→ **Work instructions**
Would you please retype, exactly, the lines of the listing below between the line with "have hf1 : w.asIdeal.inertiaDeg" and the line with "(F := K) w, hf1]", inclusive?

※ ※ ※

import Mathlib
import HarnessLib
import Literature.NumberTheory.Automorphic.IsobaricRigidityRepData
import Literature.NumberTheory.Automorphic.GaloisActionPlaces
import Literature.NumberTheory.Automorphic.KimExteriorSquareGL4Lemmas
import Literature.NumberTheory.Automorphic.KimExteriorSquareGL4Proofs
import Literature.NumberTheory.Automorphic.TunnellOctahedralGlobalProofs
import Literature.NumberTheory.Automorphic.ArthurClozelCuspidalDescentGLOneHolds
import Literature.NumberTheory.Automorphic.AutomorphicTwistHecke
import Literature.NumberTheory.Automorphic.HeckeCharacterPairRigidity
import Literature.NumberTheory.Automorphic.RamakrishnanMultiplicityOneDihedral
import Literature.NumberTheory.GaloisRepresentations.HeckeCharacter
import Literature.NumberTheory.Automorphic.AsaiAtOneRankOne
import Literature.NumberTheory.Automorphic.CuspidalDescentDetCubicRepData
import Literature.NumberTheory.Automorphic.PairLFunctionBaseChange

/-!
# Central character descent in Case I (stub `stub_centralCharacterDescent`)

Crux `stmt-Langlands-18053` (`Summit.Langlands.Langlands.Theses.ExteriorSquareAscent.InducedSquareAscent`),
line `Sketch-klein-cube-pole-transfer`, service stub `stub_centralCharacterDescent` of the Klein-cube
skeleton, proved here over tree theorems only.

Setting: `L/K` a Galois quadratic extension of number fields with non-trivial automorphism `τ`,
`π₀` cuspidal on `GL₄(𝔸_K)`, `P₀` cuspidal on `GL₃(𝔸_L)`, both with zero-free Satake parameters at
almost all places, matched as in the crux (at a.e. `v`: `∧² t_{π₀,v} = t_{P₀,w₁} ⊔ t_{P₀,w₂}` at a
split `v = w₁ w₂`, `= γ ⊔ (-γ)` with `γ² = t_{P₀,w}` at a non-split `v`), and satisfying "Case I":
`t_{P₀,w}⁻¹ = ω(ϖ_v)^{-f(w|v)} t_{P₀,w}` a.e. (`ω(ϖ_v) = e₄(t_{π₀,v})`). Conclusion: the central
character of `P₀` descends — there is a Hecke character `μ` of `K` with
`e₃(t_{P₀,w}) = μ(ϖ_v)^{f(w|v)}` for almost all `w`.

Proof (all ingredients are theorems of the tree): the unramified central character `Ω` of `P₀`
(`exists_heckeCharacter_prod_satake'`) satisfies `Ω(ϖ_{τ w}) = Ω(ϖ_w)` for a.e. `w` — at a
`τ`-moved `w` the fibre of `v = w ∩ 𝓞 K` is `{w, τ w}` with `f = 1`
(`HeightOneSpectrum.eq_or_eq_smul_of_under_eq`, `HeightOneSpectrum.inertiaDeg_eq_one_of_smul_ne`),
the matching gives `e₃(β₁) e₃(β₂) = ω³` (`prod_wedgeTwoParams_of_card_eq_four`) and Case I gives
`e₃(βᵢ)² = ω³`, so `e₃(β₁) = e₃(β₂)`. Hence `Ω ∘ τ = Ω` (Hecke rigidity
`HeckeCharacter.ext_of_eventually_valueAtUniformizer_eq` with
`HeckeCharacter.valueAtUniformizer_galConj`), `Ω` is `Gal(L/K) = {1, τ}`-invariant
(`AlgEquiv.eq_one_or_eq_of_finrank_eq_two`), so `Ω = μ ∘ N_{L/K}` by the proved `GL(1)` descent
`HeckeCharacter.exists_baseChange_eq_of_forall_smul_eq` (Arthur–Clozel, Ch. 3, Thm. 4.2 (d), rank
one), and `(μ ∘ N_{L/K})(ϖ_w) = μ(ϖ_v)^{f(w|v)}` a.e.
(`HeckeCharacter.eventually_valueAtUniformizer_baseChange`).

Not here: the other stubs of the skeleton (Galois-conjugate datum, unitary reduction, local
identities, duality dichotomy, Klein-cube pole, Jacquet–Shalika leaves).
-/

-- binder names of the registered stub signature are fixed by the skeleton (some are unused)
set_option linter.unusedVariables false
-- the summit namespace `Summit.Langlands.Langlands.…` repeats `Langlands` by design
set_option linter.dupNamespace false

noncomputable section

namespace Summit.Langlands.Langlands.Theorems.InducedSquareAscentKleinCube

open scoped Classical NumberField
open Filter IsDedekindDomain NumberField
open Literature.NumberTheory.Automorphic
open Literature.NumberTheory.GaloisRepresentations (HeckeCharacter)

/-- **From "almost all `w`" to "almost all `w`, all places in the fibre of `w`"**: a property of
all but finitely many finite places of `L` holds, for all but finitely many `w`, at every place
`u` of `L` above the place `w ∩ 𝓞 K` of `K` below `w` (finite fibres of `w ↦ w ∩ 𝓞 K`,
`tendsto_under_cofinite`, and `eventually_forall_under_eq`). [folklore] -/
theorem ccd_eventually_forall_under_eq_under (K : Type) {L : Type} [Field K] [NumberField K]
    [Field L] [NumberField L] [Algebra K L] {p : HeightOneSpectrum (𝓞 L) → Prop}
    (h : ∀ᶠ w in cofinite, p w) :
    ∀ᶠ w : HeightOneSpectrum (𝓞 L) in cofinite,
      ∀ u : HeightOneSpectrum (𝓞 L), u.under (𝓞 K) = w.under (𝓞 K) → p u :=
  ((tendsto_under_cofinite (𝓞 K)).eventually (eventually_forall_under_eq (F := K) h)).mono
    fun _ hw u hu => hw u (congrArg HeightOneSpectrum.asIdeal hu)

/-- **"Case I" at a place of residue degree one, on determinants**: if `β⁻¹ = (ω¹)⁻¹ • β`
entrywise for a multiset `β` of three non-zero complex numbers and `ω ≠ 0`, then
`(∏ β)² = ω³` (take `Multiset.prod` of both sides). [folklore] -/
theorem ccd_prod_sq_eq_of_map_inv_eq {β : Multiset ℂ} {ω : ℂ} (hβ3 : Multiset.card β = 3)
    (hω : ω ≠ 0) (hb : β.prod ≠ 0)
    (h : β.map (fun b => b⁻¹) = β.map (fun b => (ω ^ 1)⁻¹ * b)) :
    β.prod ^ 2 = ω ^ 3 := by
  have e1 : (β.map (fun b => b⁻¹)).prod = β.prod⁻¹ := Multiset.prod_map_inv' β
  have e2 : (β.map (fun b => (ω ^ 1)⁻¹ * b)).prod = ω⁻¹ ^ 3 * β.prod := by
    rw [Multiset.prod_map_mul, Multiset.map_const', Multiset.prod_replicate, Multiset.map_id',
      hβ3, pow_one]
  have h1 : β.prod⁻¹ = ω⁻¹ ^ 3 * β.prod := by rw [← e1, ← e2, h]
  calc β.prod ^ 2 = (ω * ω⁻¹) ^ 3 * β.prod * β.prod := by
        rw [mul_inv_cancel₀ hω, one_pow, one_mul, sq]
    _ = ω ^ 3 * β.prod * (ω⁻¹ ^ 3 * β.prod) := by ring
    _ = ω ^ 3 * β.prod * β.prod⁻¹ := by rw [← h1]
    _ = ω ^ 3 := by rw [mul_assoc, mul_inv_cancel₀ hb, mul_one]

/-- **Central character descent (Case I).** For `L/K` Galois quadratic with non-trivial
automorphism `τ`, `π₀` cuspidal on `GL₄(𝔸_K)` and `P₀` cuspidal on `GL₃(𝔸_L)` with zero-free
Satake parameters a.e., matched as in the crux (`∧² t_{π₀,v}` is the automorphic-induction
multiset of `P₀` at a.e. `v`), and satisfying Case I (`t_{P₀,w}⁻¹ = ω(ϖ_v)^{-f(w|v)} t_{P₀,w}`
a.e., `ω = ω_{π₀}`), the central character of `P₀` is a base change from `K`: there is a Hecke
character `μ` of `K` with `e₃(t_{P₀,w}) = μ(ϖ_v)^{f(w|v)}` for almost all `w`. Proof: the
unramified central character `Ω` of `P₀` (`exists_heckeCharacter_prod_satake'`) satisfies
`Ω(ϖ_{τ w}) = Ω(ϖ_w)` a.e. — trivial at `τ`-fixed `w`; at a moved `w` (`f = 1`,
`HeightOneSpectrum.inertiaDeg_eq_one_of_smul_ne`) the matching gives `e₃(β₁) e₃(β₂) = ω³`
(`prod_wedgeTwoParams_of_card_eq_four`) for the Satake parameters `β₁, β₂` of `P₀` at the two
places `{w, τ w}` above `v` (`HeightOneSpectrum.eq_or_eq_smul_of_under_eq`), while Case I gives
`e₃(βᵢ)² = ω³`, whence `e₃(β₁) = e₃(β₂)`. So `Ω ∘ τ = Ω` by Hecke rigidity
(`HeckeCharacter.ext_of_eventually_valueAtUniformizer_eq`, `HeckeCharacter.valueAtUniformizer_galConj`),
`Ω` is `Gal(L/K)`-invariant (`Gal = {1, τ}`, `AlgEquiv.eq_one_or_eq_of_finrank_eq_two`), hence
`Ω = μ ∘ N_{L/K}` by `GL(1)` descent (`HeckeCharacter.exists_baseChange_eq_of_forall_smul_eq`,
Arthur–Clozel Ch. 3, Thm. 4.2 (d) in rank one), and `(μ ∘ N)(ϖ_w) = μ(ϖ_v)^{f(w|v)}` a.e.
(`HeckeCharacter.eventually_valueAtUniformizer_baseChange`).
[cite: ArthurClozelAMS120, Ch. 3, Thm. 4.2 (d)] -/
theorem stub_centralCharacterDescent :
    ∀ (K L : Type) [Field K] [NumberField K] [Field L] [NumberField L] [Algebra K L] [IsGalois K L],
      Module.finrank K L = 2 → ∀ (τ : L ≃ₐ[K] L), τ ≠ 1 →
      ∀ (hcpt : isCompact_glFiniteIntegralLevel 4 K) (hL3 : isCompact_glFiniteIntegralLevel 3 L)
        (π₀ : CuspidalAutomorphicRepData 4 K hcpt) (P₀ : CuspidalAutomorphicRepData 3 L hL3),
      (∀ᶠ v : HeightOneSpectrum (𝓞 K) in cofinite, ∀ α : Multiset ℂ, π₀.1.HasSatakeParamAt v α →
        ∀ a ∈ α, a ≠ 0) →
      (∀ᶠ w : HeightOneSpectrum (𝓞 L) in cofinite, ∀ β : Multiset ℂ, P₀.1.HasSatakeParamAt w β →
        ∀ b ∈ β, b ≠ 0) →
      (∀ᶠ v : HeightOneSpectrum (𝓞 K) in cofinite, ∀ α : Multiset ℂ, π₀.1.HasSatakeParamAt v α →
        ((∃ w : HeightOneSpectrum (𝓞 L), w.asIdeal.under (𝓞 K) = v.asIdeal ∧
            w.asIdeal.inertiaDeg (𝓞 K) = 1) →
          ∃ w₁ w₂ : HeightOneSpectrum (𝓞 L), w₁ ≠ w₂ ∧ w₁.asIdeal.under (𝓞 K) = v.asIdeal ∧
            w₂.asIdeal.under (𝓞 K) = v.asIdeal ∧ ∃ β₁ β₂ : Multiset ℂ,
              P₀.1.HasSatakeParamAt w₁ β₁ ∧ P₀.1.HasSatakeParamAt w₂ β₂ ∧
                (α.powersetCard 2).map Multiset.prod = β₁ + β₂) ∧
        ((¬ ∃ w : HeightOneSpectrum (𝓞 L), w.asIdeal.under (𝓞 K) = v.asIdeal ∧
            w.asIdeal.inertiaDeg (𝓞 K) = 1) →
          ∃ w : HeightOneSpectrum (𝓞 L), w.asIdeal.under (𝓞 K) = v.asIdeal ∧
            ∃ β γ : Multiset ℂ, P₀.1.HasSatakeParamAt w β ∧ γ.map (fun c => c ^ 2) = β ∧
              (α.powersetCard 2).map Multiset.prod = γ + γ.map (fun c => -c))) →
      (∀ᶠ w : HeightOneSpectrum (𝓞 L) in cofinite, ∀ α β : Multiset ℂ,
        π₀.1.HasSatakeParamAt (w.under (𝓞 K)) α → P₀.1.HasSatakeParamAt w β →
          β.map (fun b => b⁻¹) = β.map (fun b => (α.prod ^ w.asIdeal.inertiaDeg (𝓞 K))⁻¹ * b)) →
      ∃ μ : HeckeCharacter K, ∀ᶠ w : HeightOneSpectrum (𝓞 L) in cofinite, ∀ β : Multiset ℂ,
        P₀.1.HasSatakeParamAt w β →
          β.prod = μ.valueAtUniformizer (w.under (𝓞 K)) ^ w.asIdeal.inertiaDeg (𝓞 K) := by
  intro K L _ _ _ _ _ _ hdeg τ hτ hcpt hL3 π₀ P₀ hZ1 hZ2 hH hI
  -- (1) the unramified central character `Ω` of `P₀`: `Ω(ϖ_w) = e₃(t_{P₀,w})` a.e.
  obtain ⟨Ω, hΩ⟩ := exists_heckeCharacter_prod_satake' P₀
  -- (2) its Galois conjugate `Ω ∘ τ`
  obtain ⟨Ω', hΩ'⟩ := HeckeCharacter.exists_galConj (F := K) Ω τ
  -- finite fibres of `w ↦ w ∩ 𝓞 K`
  have hU : Tendsto (fun w : HeightOneSpectrum (𝓞 L) => w.under (𝓞 K)) cofinite cofinite :=
    tendsto_under_cofinite (𝓞 K)
  have hπ : ∀ᶠ v : HeightOneSpectrum (𝓞 K) in cofinite, π₀.1.IsUnramifiedAt v :=
    π₀.1.hasSatakeParamAt_cofinite_holds
  -- (3) KEY: `Ω(ϖ_{τ w}) = Ω(ϖ_w)` for almost all `w`
  have hkey : ∀ᶠ w : HeightOneSpectrum (𝓞 L) in cofinite,
      Ω.valueAtUniformizer (τ • w) = Ω.valueAtUniformizer w := by
    filter_upwards [ccd_eventually_forall_under_eq_under K hΩ,
      ccd_eventually_forall_under_eq_under K hZ2, ccd_eventually_forall_under_eq_under K hI,
      hU.eventually hH, hU.eventually hπ, hU.eventually hZ1] with w h1 h2 h3 h4 h5 h6
    by_cases hfix : τ • w = w
    · rw [hfix]
    -- `w` is moved by `τ`: `f(w|v) = 1`, `v = w ∩ 𝓞 K` splits into `{w, τ w}`
    have hf1 : w.asIdeal.inertiaDeg (𝓞 K) = 1 :=
      HeightOneSpectrum.inertiaDeg_eq_one_of_smul_ne hdeg hfix
    obtain ⟨α, hα⟩ := h5
    have hα4 : Multiset.card α = 4 := hα.card_eq
    have hω : α.prod ≠ 0 := Multiset.prod_ne_zero fun h0 => h6 α hα 0 h0 rfl
    -- local facts at every place `u` of `L` above `v`
    have LF : ∀ u : HeightOneSpectrum (𝓞 L), u.under (𝓞 K) = w.under (𝓞 K) →
        ∀ β : Multiset ℂ, P₀.1.HasSatakeParamAt u β →
          β.prod ^ 2 = α.prod ^ 3 ∧ β.prod ≠ 0 ∧ Ω.valueAtUniformizer u = β.prod := by
      intro u hu β hβ
      have hfu : u.asIdeal.inertiaDeg (𝓞 K) = 1 := by
        rw [inertiaDeg_eq_inertiaDegIn_under (F := K) u, hu,
          ← inertiaDeg_eq_inertiaDegIn_under (F := K) w, hf1]
      have hb : β.prod ≠ 0 := Multiset.prod_ne_zero fun h0 => h2 u hu β hβ 0 h0 rfl
      have hα' : π₀.1.HasSatakeParamAt (u.under (𝓞 K)) α := by rw [hu]; exact hα
      have hIu := h3 u hu α β hα' hβ
      rw [hfu] at hIu
      exact ⟨ccd_prod_sq_eq_of_map_inv_eq hβ.card_eq hω hb hIu, hb, h1 u hu β hβ⟩
    -- the matching hypothesis at the split place `v`
    obtain ⟨w₁, w₂, hne, hw₁, hw₂, β₁, β₂, hβ₁, hβ₂, hsum⟩ := (h4 α hα).1 ⟨w, rfl, hf1⟩
    have hw₁' : w₁.under (𝓞 K) = w.under (𝓞 K) := HeightOneSpectrum.ext hw₁
    have hw₂' : w₂.under (𝓞 K) = w.under (𝓞 K) := HeightOneSpectrum.ext hw₂
    obtain ⟨hsq₁, hb₁, hΩ₁⟩ := LF w₁ hw₁' β₁ hβ₁
    obtain ⟨-, -, hΩ₂⟩ := LF w₂ hw₂' β₂ hβ₂
    have hprod : β₁.prod * β₂.prod = α.prod ^ 3 := by
      rw [← Multiset.prod_add, ← hsum]
      exact prod_wedgeTwoParams_of_card_eq_four hα4
    have h12 : β₁.prod = β₂.prod := by
      have h' : β₁.prod * β₁.prod = β₁.prod * β₂.prod := by rw [← sq, hsq₁, hprod]
      exact mul_left_cancel₀ hb₁ h'
    have hΩ12 : Ω.valueAtUniformizer w₁ = Ω.valueAtUniformizer w₂ := by rw [hΩ₁, hΩ₂, h12]
    -- `{w₁, w₂} = {w, τ w}`
    rcases HeightOneSpectrum.eq_or_eq_smul_of_under_eq hdeg hτ hw₁' with rfl | rfl <;>
      rcases HeightOneSpectrum.eq_or_eq_smul_of_under_eq hdeg hτ hw₂' with rfl | rfl
    · exact absurd rfl hne
    · exact hΩ12.symm
    · exact hΩ12
    · exact absurd rfl hne
  -- (4) `Ω ∘ τ = Ω` by Hecke rigidity, so `Ω` is `Gal(L/K)`-invariant
  have hT : Tendsto (fun w : HeightOneSpectrum (𝓞 L) => τ • w) cofinite cofinite :=
    (MulAction.injective τ).tendsto_cofinite
  have hunr : ∀ᶠ w : HeightOneSpectrum (𝓞 L) in cofinite, Ω.IsUnramifiedAt (τ • w) :=
    hT.eventually (HeckeCharacter.isUnramifiedAt_cofinite_holds Ω)
  have hΩ'eq : Ω' = Ω := by
    refine HeckeCharacter.ext_of_eventually_valueAtUniformizer_eq ?_
    filter_upwards [hkey, hunr] with w hw hu
    rw [HeckeCharacter.valueAtUniformizer_galConj hΩ' hu, hw]
  have hinv : ∀ (σ : L ≃ₐ[K] L) (y : Literature.NumberTheory.GaloisRepresentations.ideleGroup L),
      Ω (σ • y) = Ω y := by
    intro σ y
    rcases AlgEquiv.eq_one_or_eq_of_finrank_eq_two hdeg hτ σ with rfl | rfl
    · rw [one_smul]
    · rw [← hΩ' y, hΩ'eq]
  -- (5) `GL(1)` descent and the values of a base change at uniformizers
  obtain ⟨μ, hμ⟩ := HeckeCharacter.exists_baseChange_eq_of_forall_smul_eq
    (by rw [hdeg]; exact Nat.prime_two) Ω hinv
  refine ⟨μ, ?_⟩
  filter_upwards [hΩ, HeckeCharacter.eventually_valueAtUniformizer_baseChange (E := L) μ]
    with w hw hbc
  intro β hβ
  rw [← hw β hβ, ← hμ, hbc]

end Summit.Langlands.Langlands.Theorems.InducedSquareAscentKleinCube

end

※ ※ ※

→ **Task output**
    have hf1 : w.asIdeal.inertiaDeg (𝓞 K) = 1 :=
      HeightOneSpectrum.inertiaDeg_eq_one_of_smul_ne hdeg hfix
    obtain ⟨α, hα⟩ := h5
    have hα4 : Multiset.card α = 4 := hα.card_eq
    have hω : α.prod ≠ 0 := Multiset.prod_ne_zero fun h0 => h6 α hα 0 h0 rfl
    -- local facts at every place `u` of `L` above `v`
    have LF : ∀ u : HeightOneSpectrum (𝓞 L), u.under (𝓞 K) = w.under (𝓞 K) →
        ∀ β : Multiset ℂ, P₀.1.HasSatakeParamAt u β →
          β.prod ^ 2 = α.prod ^ 3 ∧ β.prod ≠ 0 ∧ Ω.valueAtUniformizer u = β.prod := by
      intro u hu β hβ
      have hfu : u.asIdeal.inertiaDeg (𝓞 K) = 1 := by
        rw [inertiaDeg_eq_inertiaDegIn_under (F := K) u, hu,
          ← inertiaDeg_eq_inertiaDegIn_under (F := K) w, hf1]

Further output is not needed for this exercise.